Quote the entries below from the line with "end TorusUpperD3" through the line with "wilsonAction ρ U = ∑", both ends included, and only those lines.

Content starts

/-- **Haar invariance over one link.** Integrating a measurable function of the plaquette holonomy
over ONE of the four link variables of the plaquette gives its Haar average: the holonomy of
`update U e g` is `a g b` or `a g⁻¹ b` with `a, b` independent of `g`, and the Haar probability measure
of a compact group is two-sided invariant and inversion invariant. -/
theorem lintegral_update_plaquetteHolonomy {Φ : G → ℝ≥0∞} (hΦ : Measurable Φ) (hL : 2 ≤ L)
    (U : GaugeConfig 3 L G) (p : Plaquette 3 L) {e : Edge 3 L}
    (he : e ∈ ({(p.1, p.2.1.1), (p.1.shift p.2.1.1, p.2.1.2), (p.1.shift p.2.1.2, p.2.1.1),
      (p.1, p.2.1.2)} : Finset (Edge 3 L))) :
    ∫⁻ g, Φ (plaquetteHolonomy (Function.update U e g) p.1 p.2.1.1 p.2.1.2) ∂haarProbability G =
      ∫⁻ g, Φ g ∂haarProbability G := by
  obtain ⟨x, ⟨⟨i, j⟩, hij⟩⟩ := p
  have hne : i ≠ j := ne_of_lt hij
  -- two-sided (`g ↦ a g b`) and twisted (`g ↦ a g⁻¹ b`) invariance of the Haar probability measure
  have hconj : ∀ a b : G, ∫⁻ g, Φ (a * g * b) ∂haarProbability G = ∫⁻ g, Φ g ∂haarProbability G :=
    fun a b => (WilsonGauge.measurePreserving_mul_mul a b).lintegral_comp hΦ
  have hconj_inv : ∀ a b : G,
      ∫⁻ g, Φ (a * g⁻¹ * b) ∂haarProbability G = ∫⁻ g, Φ g ∂haarProbability G :=
    fun a b => ((WilsonGauge.measurePreserving_mul_mul a b).comp
      (Measure.measurePreserving_inv (haarProbability G))).lintegral_comp hΦ
  simp only [Finset.mem_insert, Finset.mem_singleton] at he
  rcases he with rfl | rfl | rfl | rfl
  · have hupd : ∀ g, plaquetteHolonomy (Function.update U (x, i) g) x i j =
        1 * g * (U (x.shift i, j) * (U (x.shift j, i))⁻¹ * (U (x, j))⁻¹) := fun g => by
      rw [(plaquetteHolonomy_update hL x hne U g).1]; group
    simp_rw [hupd]
    exact hconj _ _
  · have hupd : ∀ g, plaquetteHolonomy (Function.update U (x.shift i, j) g) x i j =
        U (x, i) * g * ((U (x.shift j, i))⁻¹ * (U (x, j))⁻¹) := fun g => by
      rw [(plaquetteHolonomy_update hL x hne U g).2.1]; group
    simp_rw [hupd]
    exact hconj _ _
  · have hupd : ∀ g, plaquetteHolonomy (Function.update U (x.shift j, i) g) x i j =
        U (x, i) * U (x.shift i, j) * g⁻¹ * (U (x, j))⁻¹ := fun g =>
      (plaquetteHolonomy_update hL x hne U g).2.2.1
    simp_rw [hupd]
    exact hconj_inv _ _
  · have hupd : ∀ g, plaquetteHolonomy (Function.update U (x, j) g) x i j =
        U (x, i) * U (x.shift i, j) * (U (x.shift j, i))⁻¹ * g⁻¹ * 1 := fun g => by
      rw [(plaquetteHolonomy_update hL x hne U g).2.2.2, mul_one]
    simp_rw [hupd]
    exact hconj_inv _ _

end Holonomy

end TorusUpperD3

/-! ### The one-site torus `(ℤ/1)³`: Wilson's action is the commutator cost; the partition function as `∫⁻` -/

namespace OneSiteD3

variable {G : Type*} [Group G]

/-- On `(ℤ/1)³` every plaquette holonomy is a group commutator `U(0,i) U(0,j) U(0,i)⁻¹ U(0,j)⁻¹`. -/
theorem plaquetteHolonomy_eq_commutator (U : GaugeConfig 3 1 G) (x : Site 3 1) (i j : Fin 3) :
    plaquetteHolonomy U x i j = U (0, i) * U (0, j) * (U (0, i))⁻¹ * (U (0, j))⁻¹ := by
  rw [plaquetteHolonomy, Subsingleton.elim (x.shift i) (0 : Site 3 1), Subsingleton.elim (x.shift j) (0 : Site 3 1),
    Subsingleton.elim x (0 : Site 3 1)]

/-- **Wilson's action on `(ℤ/1)³` is the commutator cost** of the three links at `0` (three direction pairs). -/
theorem wilsonAction_eq_commutatorCost {N : ℕ} (ρ : G →* Matrix (Fin N) (Fin N) ℂ)
    (U : GaugeConfig 3 1 G) :
    wilsonAction ρ U = ∑ q : {q : Fin 3 × Fin 3 // q.1 < q.2},
      ((N : ℝ) - (ρ (U (0, q.1.1) * U (0, q.1.2) * (U (0, q.1.1))⁻¹ * (U (0, q.1.2))⁻¹)).trace.re) := by
  unfold wilsonAction
  rw [Fintype.sum_prod_type, Fintype.sum_unique]
  simp only [plaquetteHolonomy_eq_commutator]

variable [TopologicalSpace G] [IsTopologicalGroup G] [CompactSpace G] [MeasurableSpace G] [BorelSpace G]
  {N : ℕ} (ρ : G →* Matrix (Fin N) (Fin N) ℂ)

/-- `Z(β) = ∫ e^{−βS} dHaar^{⊗E}` as a lower Lebesgue integral on `(ℤ/L)³` (definition unfolding). [folklore] -/
theorem partitionFunction_eq_lintegral' {L : ℕ} [NeZero L] (β : ℝ) :
    partitionFunction (d := 3) (L := L) ρ β =
      ∫⁻ U, ENNReal.ofReal (Real.exp (-β * wilsonAction ρ U))
        ∂(Measure.pi fun _ : Edge 3 L => haarProbability G) := by
  simp only [partitionFunction, wilsonWeight, withDensity_apply _ MeasurableSet.univ,
    Measure.restrict_univ]

end OneSiteD3

/-! ### The sharp top-link family avoids the axis links -/

/-- A non-wrapping step in direction `μ` lands off the hyperplane `x_μ = 0`. -/
theorem shift_apply_self_ne_zero_d3 {L : ℕ} (hL : 2 ≤ L) {x : Site 3 L} {μ : Fin 3}
    (hx : (x μ).val + 1 < L) : x.shift μ μ ≠ 0 := by
  intro h
  rw [WilsonRP.shift_apply_self] at h
  have h2 := congrArg ZMod.val h
  rw [val_add_one_of_lt hL hx, ZMod.val_zero] at h2
  exact Nat.succ_ne_zero _ h2

/-- **Sharp top-link assignment, off the axes**: the sharp family of `torus_topLink_assignment_sharp`
(`2L³ − 2` plaquettes, private top links of maximal rank), every top link `(y, μ)` having a non-zero
coordinate `y_ν`, `ν ≠ μ` (it is `(x + e_μ, ν)` or `(x + e_ν, μ)` with no wrap), hence never an axis link. -/
-- adapted from `torus_topLink_assignment_sharp` (`…CTorusTopLinkSharp` ∕ U1b d = 3 port)
theorem torus_topLink_assignment_sharp_offAxis_d3 (L : ℕ) [NeZero L] (hL : 2 ≤ L) :
    ∃ (P : Finset (Plaquette 3 L)) (top : Plaquette 3 L → Edge 3 L) (rk : Edge 3 L → ℕ),
      Function.Injective rk ∧ Set.InjOn top ↑P ∧ P.card + 2 = 2 * L ^ 3 ∧
      ∀ p ∈ P,
        (top p ∈ ({(p.1, p.2.1.1), (p.1.shift p.2.1.1, p.2.1.2), (p.1.shift p.2.1.2, p.2.1.1),
          (p.1, p.2.1.2)} : Finset (Edge 3 L)) ∧
        ∀ e ∈ ({(p.1, p.2.1.1), (p.1.shift p.2.1.1, p.2.1.2), (p.1.shift p.2.1.2, p.2.1.1),
          (p.1, p.2.1.2)} : Finset (Edge 3 L)), rk e ≤ rk (top p)) ∧
        ∃ ν : Fin 3, ν ≠ (top p).2 ∧ (top p).1 ν ≠ 0 := by
  classical
  obtain ⟨b, w, hrk, hw, hshift, hwrap⟩ := TopLinkSharp.exists_rank (L := L) hL
  obtain ⟨B, hB_mem, hB_card⟩ := TopLink.exists_boxes (L := L)
  obtain ⟨C, hC_mem, hC_card⟩ := TopLinkSharp.exists_wrapBoxes (L := L)
  refine ⟨(univ.filter fun p : Plaquette 3 L => p.1 ∈ B p.2.1.1) ∪
      (univ.filter fun p : Plaquette 3 L => p.1 ∈ C p.2.1.1 p.2.1.2),
    fun p => if (p.1 p.2.1.1).val + 1 < L then (p.1.shift p.2.1.1, p.2.1.2)
      else (p.1.shift p.2.1.2, p.2.1.1),
    fun e => b e.1 + w e.2, hrk, TopLinkSharp.injOn_top hL hB_mem hC_mem, ?_, fun p hp => ?_⟩
  · rw [Finset.card_union_of_disjoint (Finset.disjoint_left.2 fun p hpA hpB =>
      ((hC_mem _ _ _ p.2.2).1 (Finset.mem_filter.1 hpB).2).1
        ((hB_mem _ _).1 (Finset.mem_filter.1 hpA).2).1)]
    have h1 := TopLink.card_family hB_card
    have h2 := TopLinkSharp.card_wrapFamily hC_card
    omega
  · dsimp only
    by_cases h : (p.1 p.2.1.1).val + 1 < L
    · rw [if_pos h]
      exact ⟨⟨by simp, TopLinkSharp.rank_le_topA hw hshift hwrap h⟩, p.2.1.1, p.2.2.ne,
        shift_apply_self_ne_zero_d3 hL h⟩
    · rw [if_neg h]
      have hpB := (Finset.mem_union.1 hp).resolve_left fun hpA =>
        h ((hB_mem _ _).1 (Finset.mem_filter.1 hpA).2).1
      have hν : (p.1 p.2.1.2).val + 1 < L := ((hC_mem _ _ _ p.2.2).1 (Finset.mem_filter.1 hpB).2).2.1
      exact ⟨⟨by simp, TopLinkSharp.rank_le_topB hshift hwrap h hν⟩, p.2.1.2, p.2.2.ne',
        shift_apply_self_ne_zero_d3 hL hν⟩

/-! ### The based axis holonomies and their law -/

section Axis

variable {L : ℕ} {G : Type*} [Group G]

/-- Straight-line holonomies are measurable in the configuration (finite ordered products of
coordinates). -/
theorem measurable_lineHolonomy_d3 [MeasurableSpace G] [MeasurableMul₂ G] (k : Fin 3) :
    ∀ (n : ℕ) (y : Site 3 L), Measurable fun U : GaugeConfig 3 L G => lineHolonomy U k n y
  | 0, _ => by simpa only [lineHolonomy] using measurable_const
  | n + 1, y => by
    simp only [lineHolonomy]
    exact (measurable_pi_apply _).mul (measurable_lineHolonomy_d3 k n _)

/-- The based axis holonomy `lineHolonomy U μ n 0` only reads AXIS links: links `(y, μ)` whose base
point has `y_ν = 0` for all `ν ≠ μ`. -/
theorem lineHolonomy_zero_congr_axis_d3 {U V : GaugeConfig 3 L G} (μ : Fin 3) (n : ℕ)
    (h : ∀ e : Edge 3 L, (∀ ν : Fin 3, ν ≠ e.2 → e.1 ν = 0) → U e = V e) :
    lineHolonomy U μ n 0 = lineHolonomy V μ n 0 :=
  WilsonLoopRP.lineHolonomy_congr μ n 0 fun s _ => h _ fun ν hν => by
    simp [Pi.single_eq_of_ne hν]

variable [NeZero L] [TopologicalSpace G] [IsTopologicalGroup G] [CompactSpace G] [MeasurableSpace G]
  [BorelSpace G]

Content ends

- _Exercise solution_
end TorusUpperD3

/-! ### The one-site torus `(ℤ/1)³`: Wilson's action is the commutator cost; the partition function as `∫⁻` -/

namespace OneSiteD3

variable {G : Type*} [Group G]

/-- On `(ℤ/1)³` every plaquette holonomy is a group commutator `U(0,i) U(0,j) U(0,i)⁻¹ U(0,j)⁻¹`. -/
theorem plaquetteHolonomy_eq_commutator (U : GaugeConfig 3 1 G) (x : Site 3 1) (i j : Fin 3) :
    plaquetteHolonomy U x i j = U (0, i) * U (0, j) * (U (0, i))⁻¹ * (U (0, j))⁻¹ := by
  rw [plaquetteHolonomy, Subsingleton.elim (x.shift i) (0 : Site 3 1), Subsingleton.elim (x.shift j) (0 : Site 3 1),
    Subsingleton.elim x (0 : Site 3 1)]

/-- **Wilson's action on `(ℤ/1)³` is the commutator cost** of the three links at `0` (three direction pairs). -/
theorem wilsonAction_eq_commutatorCost {N : ℕ} (ρ : G →* Matrix (Fin N) (Fin N) ℂ)
    (U : GaugeConfig 3 1 G) :
    wilsonAction ρ U = ∑ q : {q : Fin 3 × Fin 3 // q.1 < q.2},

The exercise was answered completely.